The system worked. Life was good.
Then one day the newspapers and the broadcast networks realized they could put the stories and video they’d already paid for on the Web. Ad networks, who of course wanted to tell people they’d won next to that stuff as well, paid the newspapers and the broadcast networks for the privilege of doing so.
Soon nearly all the stories and all the video were on the Web, next to the blog entries that had been there all along. And next to all that stuff was Abe Lincoln; couples in wheat fields, and opportunities for users to win, refinance and connect with their high school sweethearts, hopefully in that order.
Eventually, there was so much stuff online users could no longer process it all. They got tired of roaming the Web, wandered less frequently to places they’d never been, and hunkered down in their familiar online hangouts like mall rats in a food court. It was still possible to get traffic to a new Web site, but it began to cost money. You had to advertise in the food court. Which is great if you own a food court (Google, Yahoo, AOL, Facebook, MySpace…) but not good if you’re a boutique (everyone else.)
Still, the food courts – the portals – had to compete with each other. To do that, they needed content from the boutiques, which the boutiques were eager to provide in return for desperately needed traffic, especially in lieu of cash.
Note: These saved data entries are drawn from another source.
/-- **THE FIRST ONE-SIDED JET OF `𝓘_χ`** (`ε(0) = 0`, `ε′(0) = 3`): `𝓘_χ′(0⁺) = ∫ DΛ_χ(0, W, |W|)[(1, 0, 3∕(2|W|))] d⁴W` — ★ `derivWithin_integral_family_zero` at (★ `contDiff_two_transversalDatum`,
★ `exists_sq_support_bound_transversalDatum`), verbatim as ★ `derivWithin_wallCurve_sheetIntegral_zero` for `ψ`. [cite: Rogawski1990, §8.4 pp. 126–127] [cite: Rudin1980, §1.4] -/
theorem derivWithin_transversal_sheetIntegral_zero (Θ : Matrix (Fin 3) (Fin 3) ℂ → G) (hΘ : ContDiff ℝ 4 Θ) (hΘc : HasCompactSupport Θ) (ζ : Circle)
    {δ : ℝ} (hδ : 0 < δ) (hδ' : δ < 2 * Real.pi / 3) :
    derivWithin (fun t : ℝ => ∫ W : Fin 2 → ℂ,
        ((1 / 3 : ℝ) • ((∑ k, ∑ l, ((J k k * J l l).re • (iteratedFDeriv ℝ 2 Θ (((ζ * Circle.exp t : Circle) : ℂ) • (1 : Matrix (Fin 3) (Fin 3) ℂ) + (I * (ζ : ℂ) * Complex.exp (-(t / 2 : ℝ) * I)) • (vecMulVec ![W 0, W 1, (Real.sqrt (2 * Real.sin (3 * t / 2) + nsq W) : ℂ)] (star ![W 0, W 1, (Real.sqrt (2 * Real.sin (3 * t / 2) + nsq W) : ℂ)]) * J)) ![((ζ * Circle.exp t : Circle) : ℂ) • (Matrix.single k l (1 : ℂ) * (((Real.sqrt (2 * Real.sin (3 * t / 2) + nsq W) ^ 2 - nsq W : ℝ) : ℂ) • (1 : Matrix (Fin 3) (Fin 3) ℂ) + (vecMulVec ![W 0, W 1, (Real.sqrt (2 * Real.sin (3 * t / 2) + nsq W) : ℂ)] (star ![W 0, W 1, (Real.sqrt (2 * Real.sin (3 * t / 2) + nsq W) : ℂ)]) * J))), ((ζ * Circle.exp t : Circle) : ℂ) • ((((Real.sqrt (2 * Real.sin (3 * t / 2) + nsq W) ^ 2 - nsq W : ℝ) : ℂ) • (1 : Matrix (Fin 3) (Fin 3) ℂ) + (vecMulVec ![W 0, W 1, (Real.sqrt (2 * Real.sin (3 * t / 2) + nsq W) : ℂ)] (star ![W 0, W 1, (Real.sqrt (2 * Real.sin (3 * t / 2) + nsq W) : ℂ)]) * J)) * Matrix.single k l (1 : ℂ))] +
                  iteratedFDeriv ℝ 2 Θ (((ζ * Circle.exp t : Circle) : ℂ) • (1 : Matrix (Fin 3) (Fin 3) ℂ) + (I * (ζ : ℂ) * Complex.exp (-(t / 2 : ℝ) * I)) • (vecMulVec ![W 0, W 1, (Real.sqrt (2 * Real.sin (3 * t / 2) + nsq W) : ℂ)] (star ![W 0, W 1, (Real.sqrt (2 * Real.sin (3 * t / 2) + nsq W) : ℂ)]) * J)) ![((ζ * Circle.exp t : Circle) : ℂ) • (I • (Matrix.single k l (1 : ℂ) * (((Real.sqrt (2 * Real.sin (3 * t / 2) + nsq W) ^ 2 - nsq W : ℝ) : ℂ) • (1 : Matrix (Fin 3) (Fin 3) ℂ) + (vecMulVec ![W 0, W 1, (Real.sqrt (2 * Real.sin (3 * t / 2) + nsq W) : ℂ)] (star ![W 0, W 1, (Real.sqrt (2 * Real.sin (3 * t / 2) + nsq W) : ℂ)]) * J)))), ((ζ * Circle.exp t : Circle) : ℂ) • (I • ((((Real.sqrt (2 * Real.sin (3 * t / 2) + nsq W) ^ 2 - nsq W : ℝ) : ℂ) • (1 : Matrix (Fin 3) (Fin 3) ℂ) + (vecMulVec ![W 0, W 1, (Real.sqrt (2 * Real.sin (3 * t / 2) + nsq W) : ℂ)] (star ![W 0, W 1, (Real.sqrt (2 * Real.sin (3 * t / 2) + nsq W) : ℂ)]) * J)) * Matrix.single k l (1 : ℂ)))]) -
                iteratedFDeriv ℝ 2 Θ (((ζ * Circle.exp t : Circle) : ℂ) • (1 : Matrix (Fin 3) (Fin 3) ℂ) + (I * (ζ : ℂ) * Complex.exp (-(t / 2 : ℝ) * I)) • (vecMulVec ![W 0, W 1, (Real.sqrt (2 * Real.sin (3 * t / 2) + nsq W) : ℂ)] (star ![W 0, W 1, (Real.sqrt (2 * Real.sin (3 * t / 2) + nsq W) : ℂ)]) * J)) ![((ζ * Circle.exp t : Circle) : ℂ) • (Matrix.single k l (1 : ℂ) * (((Real.sqrt (2 * Real.sin (3 * t / 2) + nsq W) ^ 2 - nsq W : ℝ) : ℂ) • (1 : Matrix (Fin 3) (Fin 3) ℂ) + (vecMulVec ![W 0, W 1, (Real.sqrt (2 * Real.sin (3 * t / 2) + nsq W) : ℂ)] (star ![W 0, W 1, (Real.sqrt (2 * Real.sin (3 * t / 2) + nsq W) : ℂ)]) * J))), ((ζ * Circle.exp t : Circle) : ℂ) • (Matrix.single l k (1 : ℂ) * (((Real.sqrt (2 * Real.sin (3 * t / 2) + nsq W) ^ 2 - nsq W : ℝ) : ℂ) • (1 : Matrix (Fin 3) (Fin 3) ℂ) + (vecMulVec ![W 0, W 1, (Real.sqrt (2 * Real.sin (3 * t / 2) + nsq W) : ℂ)] (star ![W 0, W 1, (Real.sqrt (2 * Real.sin (3 * t / 2) + nsq W) : ℂ)]) * J)))] +
                iteratedFDeriv ℝ 2 Θ (((ζ * Circle.exp t : Circle) : ℂ) • (1 : Matrix (Fin 3) (Fin 3) ℂ) + (I * (ζ : ℂ) * Complex.exp (-(t / 2 : ℝ) * I)) • (vecMulVec ![W 0, W 1, (Real.sqrt (2 * Real.sin (3 * t / 2) + nsq W) : ℂ)] (star ![W 0, W 1, (Real.sqrt (2 * Real.sin (3 * t / 2) + nsq W) : ℂ)]) * J)) ![((ζ * Circle.exp t : Circle) : ℂ) • (I • (Matrix.single k l (1 : ℂ) * (((Real.sqrt (2 * Real.sin (3 * t / 2) + nsq W) ^ 2 - nsq W : ℝ) : ℂ) • (1 : Matrix (Fin 3) (Fin 3) ℂ) + (vecMulVec ![W 0, W 1, (Real.sqrt (2 * Real.sin (3 * t / 2) + nsq W) : ℂ)] (star ![W 0, W 1, (Real.sqrt (2 * Real.sin (3 * t / 2) + nsq W) : ℂ)]) * J)))), ((ζ * Circle.exp t : Circle) : ℂ) • (I • (Matrix.single l k (1 : ℂ) * (((Real.sqrt (2 * Real.sin (3 * t / 2) + nsq W) ^ 2 - nsq W : ℝ) : ℂ) • (1 : Matrix (Fin 3) (Fin 3) ℂ) + (vecMulVec ![W 0, W 1, (Real.sqrt (2 * Real.sin (3 * t / 2) + nsq W) : ℂ)] (star ![W 0, W 1, (Real.sqrt (2 * Real.sin (3 * t / 2) + nsq W) : ℂ)]) * J))))])) -
              iteratedFDeriv ℝ 2 Θ (((ζ * Circle.exp t : Circle) : ℂ) • (1 : Matrix (Fin 3) (Fin 3) ℂ) + (I * (ζ : ℂ) * Complex.exp (-(t / 2 : ℝ) * I)) • (vecMulVec ![W 0, W 1, (Real.sqrt (2 * Real.sin (3 * t / 2) + nsq W) : ℂ)] (star ![W 0, W 1, (Real.sqrt (2 * Real.sin (3 * t / 2) + nsq W) : ℂ)]) * J)) ![((ζ * Circle.exp t : Circle) : ℂ) • (I • (((Real.sqrt (2 * Real.sin (3 * t / 2) + nsq W) ^ 2 - nsq W : ℝ) : ℂ) • (1 : Matrix (Fin 3) (Fin 3) ℂ) + (vecMulVec ![W 0, W 1, (Real.sqrt (2 * Real.sin (3 * t / 2) + nsq W) : ℂ)] (star ![W 0, W 1, (Real.sqrt (2 * Real.sin (3 * t / 2) + nsq W) : ℂ)]) * J))), ((ζ * Circle.exp t : Circle) : ℂ) • (I • (((Real.sqrt (2 * Real.sin (3 * t / 2) + nsq W) ^ 2 - nsq W : ℝ) : ℂ) • (1 : Matrix (Fin 3) (Fin 3) ℂ) + (vecMulVec ![W 0, W 1, (Real.sqrt (2 * Real.sin (3 * t / 2) + nsq W) : ℂ)] (star ![W 0, W 1, (Real.sqrt (2 * Real.sin (3 * t / 2) + nsq W) : ℂ)]) * J)))]) -
            (Real.sqrt (2 * Real.sin (3 * t / 2) + nsq W) ^ 2 - nsq W) • fderiv ℝ Θ (((ζ * Circle.exp t : Circle) : ℂ) • (1 : Matrix (Fin 3) (Fin 3) ℂ) + (I * (ζ : ℂ) * Complex.exp (-(t / 2 : ℝ) * I)) • (vecMulVec ![W 0, W 1, (Real.sqrt (2 * Real.sin (3 * t / 2) + nsq W) : ℂ)] (star ![W 0, W 1, (Real.sqrt (2 * Real.sin (3 * t / 2) + nsq W) : ℂ)]) * J)) (((ζ * Circle.exp t : Circle) : ℂ) • (((Real.sqrt (2 * Real.sin (3 * t / 2) + nsq W) ^ 2 - nsq W : ℝ) : ℂ) • (1 : Matrix (Fin 3) (Fin 3) ℂ) + (vecMulVec ![W 0, W 1, (Real.sqrt (2 * Real.sin (3 * t / 2) + nsq W) : ℂ)] (star ![W 0, W 1, (Real.sqrt (2 * Real.sin (3 * t / 2) + nsq W) : ℂ)]) * J))))) (Icc 0 δ) 0 =
      ∫ W : Fin 2 → ℂ, (fderiv ℝ (fun p : ℝ × (Fin 2 → ℂ) × ℝ =>
          ((1 / 3 : ℝ) • ((∑ k, ∑ l, ((J k k * J l l).re • (iteratedFDeriv ℝ 2 Θ (((ζ * Circle.exp p.1 : Circle) : ℂ) • (1 : Matrix (Fin 3) (Fin 3) ℂ) + (I * (ζ : ℂ) * Complex.exp (-(p.1 / 2 : ℝ) * I)) • (vecMulVec ![p.2.1 0, p.2.1 1, (p.2.2 : ℂ)] (star ![p.2.1 0, p.2.1 1, (p.2.2 : ℂ)]) * J)) ![((ζ * Circle.exp p.1 : Circle) : ℂ) • (Matrix.single k l (1 : ℂ) * (((p.2.2 ^ 2 - nsq p.2.1 : ℝ) : ℂ) • (1 : Matrix (Fin 3) (Fin 3) ℂ) + (vecMulVec ![p.2.1 0, p.2.1 1, (p.2.2 : ℂ)] (star ![p.2.1 0, p.2.1 1, (p.2.2 : ℂ)]) * J))), ((ζ * Circle.exp p.1 : Circle) : ℂ) • ((((p.2.2 ^ 2 - nsq p.2.1 : ℝ) : ℂ) • (1 : Matrix (Fin 3) (Fin 3) ℂ) + (vecMulVec ![p.2.1 0, p.2.1 1, (p.2.2 : ℂ)] (star ![p.2.1 0, p.2.1 1, (p.2.2 : ℂ)]) * J)) * Matrix.single k l (1 : ℂ))] +
                  iteratedFDeriv ℝ 2 Θ (((ζ * Circle.exp p.1 : Circle) : ℂ) • (1 : Matrix (Fin 3) (Fin 3) ℂ) + (I * (ζ : ℂ) * Complex.exp (-(p.1 / 2 : ℝ) * I)) • (vecMulVec ![p.2.1 0, p.2.1 1, (p.2.2 : ℂ)] (star ![p.2.1 0, p.2.1 1, (p.2.2 : ℂ)]) * J)) ![((ζ * Circle.exp p.1 : Circle) : ℂ) • (I • (Matrix.single k l (1 : ℂ) * (((p.2.2 ^ 2 - nsq p.2.1 : ℝ) : ℂ) • (1 : Matrix (Fin 3) (Fin 3) ℂ) + (vecMulVec ![p.2.1 0, p.2.1 1, (p.2.2 : ℂ)] (star ![p.2.1 0, p.2.1 1, (p.2.2 : ℂ)]) * J)))), ((ζ * Circle.exp p.1 : Circle) : ℂ) • (I • ((((p.2.2 ^ 2 - nsq p.2.1 : ℝ) : ℂ) • (1 : Matrix (Fin 3) (Fin 3) ℂ) + (vecMulVec ![p.2.1 0, p.2.1 1, (p.2.2 : ℂ)] (star ![p.2.1 0, p.2.1 1, (p.2.2 : ℂ)]) * J)) * Matrix.single k l (1 : ℂ)))]) -
                iteratedFDeriv ℝ 2 Θ (((ζ * Circle.exp p.1 : Circle) : ℂ) • (1 : Matrix (Fin 3) (Fin 3) ℂ) + (I * (ζ : ℂ) * Complex.exp (-(p.1 / 2 : ℝ) * I)) • (vecMulVec ![p.2.1 0, p.2.1 1, (p.2.2 : ℂ)] (star ![p.2.1 0, p.2.1 1, (p.2.2 : ℂ)]) * J)) ![((ζ * Circle.exp p.1 : Circle) : ℂ) • (Matrix.single k l (1 : ℂ) * (((p.2.2 ^ 2 - nsq p.2.1 : ℝ) : ℂ) • (1 : Matrix (Fin 3) (Fin 3) ℂ) + (vecMulVec ![p.2.1 0, p.2.1 1, (p.2.2 : ℂ)] (star ![p.2.1 0, p.2.1 1, (p.2.2 : ℂ)]) * J))), ((ζ * Circle.exp p.1 : Circle) : ℂ) • (Matrix.single l k (1 : ℂ) * (((p.2.2 ^ 2 - nsq p.2.1 : ℝ) : ℂ) • (1 : Matrix (Fin 3) (Fin 3) ℂ) + (vecMulVec ![p.2.1 0, p.2.1 1, (p.2.2 : ℂ)] (star ![p.2.1 0, p.2.1 1, (p.2.2 : ℂ)]) * J)))] +
                iteratedFDeriv ℝ 2 Θ (((ζ * Circle.exp p.1 : Circle) : ℂ) • (1 : Matrix (Fin 3) (Fin 3) ℂ) + (I * (ζ : ℂ) * Complex.exp (-(p.1 / 2 : ℝ) * I)) • (vecMulVec ![p.2.1 0, p.2.1 1, (p.2.2 : ℂ)] (star ![p.2.1 0, p.2.1 1, (p.2.2 : ℂ)]) * J)) ![((ζ * Circle.exp p.1 : Circle) : ℂ) • (I • (Matrix.single k l (1 : ℂ) * (((p.2.2 ^ 2 - nsq p.2.1 : ℝ) : ℂ) • (1 : Matrix (Fin 3) (Fin 3) ℂ) + (vecMulVec ![p.2.1 0, p.2.1 1, (p.2.2 : ℂ)] (star ![p.2.1 0, p.2.1 1, (p.2.2 : ℂ)]) * J)))), ((ζ * Circle.exp p.1 : Circle) : ℂ) • (I • (Matrix.single l k (1 : ℂ) * (((p.2.2 ^ 2 - nsq p.2.1 : ℝ) : ℂ) • (1 : Matrix (Fin 3) (Fin 3) ℂ) + (vecMulVec ![p.2.1 0, p.2.1 1, (p.2.2 : ℂ)] (star ![p.2.1 0, p.2.1 1, (p.2.2 : ℂ)]) * J))))])) -
              iteratedFDeriv ℝ 2 Θ (((ζ * Circle.exp p.1 : Circle) : ℂ) • (1 : Matrix (Fin 3) (Fin 3) ℂ) + (I * (ζ : ℂ) * Complex.exp (-(p.1 / 2 : ℝ) * I)) • (vecMulVec ![p.2.1 0, p.2.1 1, (p.2.2 : ℂ)] (star ![p.2.1 0, p.2.1 1, (p.2.2 : ℂ)]) * J)) ![((ζ * Circle.exp p.1 : Circle) : ℂ) • (I • (((p.2.2 ^ 2 - nsq p.2.1 : ℝ) : ℂ) • (1 : Matrix (Fin 3) (Fin 3) ℂ) + (vecMulVec ![p.2.1 0, p.2.1 1, (p.2.2 : ℂ)] (star ![p.2.1 0, p.2.1 1, (p.2.2 : ℂ)]) * J))), ((ζ * Circle.exp p.1 : Circle) : ℂ) • (I • (((p.2.2 ^ 2 - nsq p.2.1 : ℝ) : ℂ) • (1 : Matrix (Fin 3) (Fin 3) ℂ) + (vecMulVec ![p.2.1 0, p.2.1 1, (p.2.2 : ℂ)] (star ![p.2.1 0, p.2.1 1, (p.2.2 : ℂ)]) * J)))]) -
            (p.2.2 ^ 2 - nsq p.2.1) • fderiv ℝ Θ (((ζ * Circle.exp p.1 : Circle) : ℂ) • (1 : Matrix (Fin 3) (Fin 3) ℂ) + (I * (ζ : ℂ) * Complex.exp (-(p.1 / 2 : ℝ) * I)) • (vecMulVec ![p.2.1 0, p.2.1 1, (p.2.2 : ℂ)] (star ![p.2.1 0, p.2.1 1, (p.2.2 : ℂ)]) * J)) (((ζ * Circle.exp p.1 : Circle) : ℂ) • (((p.2.2 ^ 2 - nsq p.2.1 : ℝ) : ℂ) • (1 : Matrix (Fin 3) (Fin 3) ℂ) + (vecMulVec ![p.2.1 0, p.2.1 1, (p.2.2 : ℂ)] (star ![p.2.1 0, p.2.1 1, (p.2.2 : ℂ)]) * J)))))
          (0, W, Real.sqrt (2 * Real.sin (3 * (0 : ℝ) / 2) + nsq W))) ((1 : ℝ), (0 : Fin 2 → ℂ), 3 * Real.cos (3 * (0 : ℝ) / 2) * (2 * Real.sqrt (2 * Real.sin (3 * (0 : ℝ) / 2) + nsq W))⁻¹) := by
  obtain ⟨S, hS⟩ := exists_sq_support_bound_transversalDatum Θ hΘc ζ
  have hε₁c : Continuous fun t : ℝ => 3 * Real.cos (3 * t / 2) := by fun_prop
  exact derivWithin_integral_family_zero (T := 2 * Real.pi / 3)
    (Λ := (fun p : ℝ × (Fin 2 → ℂ) × ℝ =>
          ((1 / 3 : ℝ) • ((∑ k, ∑ l, ((J k k * J l l).re • (iteratedFDeriv ℝ 2 Θ (((ζ * Circle.exp p.1 : Circle) : ℂ) • (1 : Matrix (Fin 3) (Fin 3) ℂ) + (I * (ζ : ℂ) * Complex.exp (-(p.1 / 2 : ℝ) * I)) • (vecMulVec ![p.2.1 0, p.2.1 1, (p.2.2 : ℂ)] (star ![p.2.1 0, p.2.1 1, (p.2.2 : ℂ)]) * J)) ![((ζ * Circle.exp p.1 : Circle) : ℂ) • (Matrix.single k l (1 : ℂ) * (((p.2.2 ^ 2 - nsq p.2.1 : ℝ) : ℂ) • (1 : Matrix (Fin 3) (Fin 3) ℂ) + (vecMulVec ![p.2.1 0, p.2.1 1, (p.2.2 : ℂ)] (star ![p.2.1 0, p.2.1 1, (p.2.2 : ℂ)]) * J))), ((ζ * Circle.exp p.1 : Circle) : ℂ) • ((((p.2.2 ^ 2 - nsq p.2.1 : ℝ) : ℂ) • (1 : Matrix (Fin 3) (Fin 3) ℂ) + (vecMulVec ![p.2.1 0, p.2.1 1, (p.2.2 : ℂ)] (star ![p.2.1 0, p.2.1 1, (p.2.2 : ℂ)]) * J)) * Matrix.single k l (1 : ℂ))] +
                  iteratedFDeriv ℝ 2 Θ (((ζ * Circle.exp p.1 : Circle) : ℂ) • (1 : Matrix (Fin 3) (Fin 3) ℂ) + (I * (ζ : ℂ) * Complex.exp (-(p.1 / 2 : ℝ) * I)) • (vecMulVec ![p.2.1 0, p.2.1 1, (p.2.2 : ℂ)] (star ![p.2.1 0, p.2.1 1, (p.2.2 : ℂ)]) * J)) ![((ζ * Circle.exp p.1 : Circle) : ℂ) • (I • (Matrix.single k l (1 : ℂ) * (((p.2.2 ^ 2 - nsq p.2.1 : ℝ) : ℂ) • (1 : Matrix (Fin 3) (Fin 3) ℂ) + (vecMulVec ![p.2.1 0, p.2.1 1, (p.2.2 : ℂ)] (star ![p.2.1 0, p.2.1 1, (p.2.2 : ℂ)]) * J)))), ((ζ * Circle.exp p.1 : Circle) : ℂ) • (I • ((((p.2.2 ^ 2 - nsq p.2.1 : ℝ) : ℂ) • (1 : Matrix (Fin 3) (Fin 3) ℂ) + (vecMulVec ![p.2.1 0, p.2.1 1, (p.2.2 : ℂ)] (star ![p.2.1 0, p.2.1 1, (p.2.2 : ℂ)]) * J)) * Matrix.single k l (1 : ℂ)))]) -
                iteratedFDeriv ℝ 2 Θ (((ζ * Circle.exp p.1 : Circle) : ℂ) • (1 : Matrix (Fin 3) (Fin 3) ℂ) + (I * (ζ : ℂ) * Complex.exp (-(p.1 / 2 : ℝ) * I)) • (vecMulVec ![p.2.1 0, p.2.1 1, (p.2.2 : ℂ)] (star ![p.2.1 0, p.2.1 1, (p.2.2 : ℂ)]) * J)) ![((ζ * Circle.exp p.1 : Circle) : ℂ) • (Matrix.single k l (1 : ℂ) * (((p.2.2 ^ 2 - nsq p.2.1 : ℝ) : ℂ) • (1 : Matrix (Fin 3) (Fin 3) ℂ) + (vecMulVec ![p.2.1 0, p.2.1 1, (p.2.2 : ℂ)] (star ![p.2.1 0, p.2.1 1, (p.2.2 : ℂ)]) * J))), ((ζ * Circle.exp p.1 : Circle) : ℂ) • (Matrix.single l k (1 : ℂ) * (((p.2.2 ^ 2 - nsq p.2.1 : ℝ) : ℂ) • (1 : Matrix (Fin 3) (Fin 3) ℂ) + (vecMulVec ![p.2.1 0, p.2.1 1, (p.2.2 : ℂ)] (star ![p.2.1 0, p.2.1 1, (p.2.2 : ℂ)]) * J)))] +
                iteratedFDeriv ℝ 2 Θ (((ζ * Circle.exp p.1 : Circle) : ℂ) • (1 : Matrix (Fin 3) (Fin 3) ℂ) + (I * (ζ : ℂ) * Complex.exp (-(p.1 / 2 : ℝ) * I)) • (vecMulVec ![p.2.1 0, p.2.1 1, (p.2.2 : ℂ)] (star ![p.2.1 0, p.2.1 1, (p.2.2 : ℂ)]) * J)) ![((ζ * Circle.exp p.1 : Circle) : ℂ) • (I • (Matrix.single k l (1 : ℂ) * (((p.2.2 ^ 2 - nsq p.2.1 : ℝ) : ℂ) • (1 : Matrix (Fin 3) (Fin 3) ℂ) + (vecMulVec ![p.2.1 0, p.2.1 1, (p.2.2 : ℂ)] (star ![p.2.1 0, p.2.1 1, (p.2.2 : ℂ)]) * J)))), ((ζ * Circle.exp p.1 : Circle) : ℂ) • (I • (Matrix.single l k (1 : ℂ) * (((p.2.2 ^ 2 - nsq p.2.1 : ℝ) : ℂ) • (1 : Matrix (Fin 3) (Fin 3) ℂ) + (vecMulVec ![p.2.1 0, p.2.1 1, (p.2.2 : ℂ)] (star ![p.2.1 0, p.2.1 1, (p.2.2 : ℂ)]) * J))))])) -
              iteratedFDeriv ℝ 2 Θ (((ζ * Circle.exp p.1 : Circle) : ℂ) • (1 : Matrix (Fin 3) (Fin 3) ℂ) + (I * (ζ : ℂ) * Complex.exp (-(p.1 / 2 : ℝ) * I)) • (vecMulVec ![p.2.1 0, p.2.1 1, (p.2.2 : ℂ)] (star ![p.2.1 0, p.2.1 1, (p.2.2 : ℂ)]) * J)) ![((ζ * Circle.exp p.1 : Circle) : ℂ) • (I • (((p.2.2 ^ 2 - nsq p.2.1 : ℝ) : ℂ) • (1 : Matrix (Fin 3) (Fin 3) ℂ) + (vecMulVec ![p.2.1 0, p.2.1 1, (p.2.2 : ℂ)] (star ![p.2.1 0, p.2.1 1, (p.2.2 : ℂ)]) * J))), ((ζ * Circle.exp p.1 : Circle) : ℂ) • (I • (((p.2.2 ^ 2 - nsq p.2.1 : ℝ) : ℂ) • (1 : Matrix (Fin 3) (Fin 3) ℂ) + (vecMulVec ![p.2.1 0, p.2.1 1, (p.2.2 : ℂ)] (star ![p.2.1 0, p.2.1 1, (p.2.2 : ℂ)]) * J)))]) -
            (p.2.2 ^ 2 - nsq p.2.1) • fderiv ℝ Θ (((ζ * Circle.exp p.1 : Circle) : ℂ) • (1 : Matrix (Fin 3) (Fin 3) ℂ) + (I * (ζ : ℂ) * Complex.exp (-(p.1 / 2 : ℝ) * I)) • (vecMulVec ![p.2.1 0, p.2.1 1, (p.2.2 : ℂ)] (star ![p.2.1 0, p.2.1 1, (p.2.2 : ℂ)]) * J)) (((ζ * Circle.exp p.1 : Circle) : ℂ) • (((p.2.2 ^ 2 - nsq p.2.1 : ℝ) : ℂ) • (1 : Matrix (Fin 3) (Fin 3) ℂ) + (vecMulVec ![p.2.1 0, p.2.1 1, (p.2.2 : ℂ)] (star ![p.2.1 0, p.2.1 1, (p.2.2 : ℂ)]) * J))))))
    (ε := fun t : ℝ => 2 * Real.sin (3 * t / 2)) (ε₁ := fun t : ℝ => 3 * Real.cos (3 * t / 2))
    (contDiff_two_transversalDatum Θ hΘ ζ) hS hasDerivAt_wallRadius hε₁c (fun t ht => wallRadius_nonneg ht) (fun t ht => wallRadius_pos ht) hδ hδ'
Since nobody did exclusive deals with anybody, a standard was needed to make sure the content from boutiques A, B and C could make its way easily onto the portals run by food court landlords 1, 2 and 3.
RSS emerged as that standard, and thus began the RSS revolution. Content – stories, video, blog entries and the rest – increasingly became available outside the Context – the boutique, in our analogy, in which it originated.
Which brings us to today.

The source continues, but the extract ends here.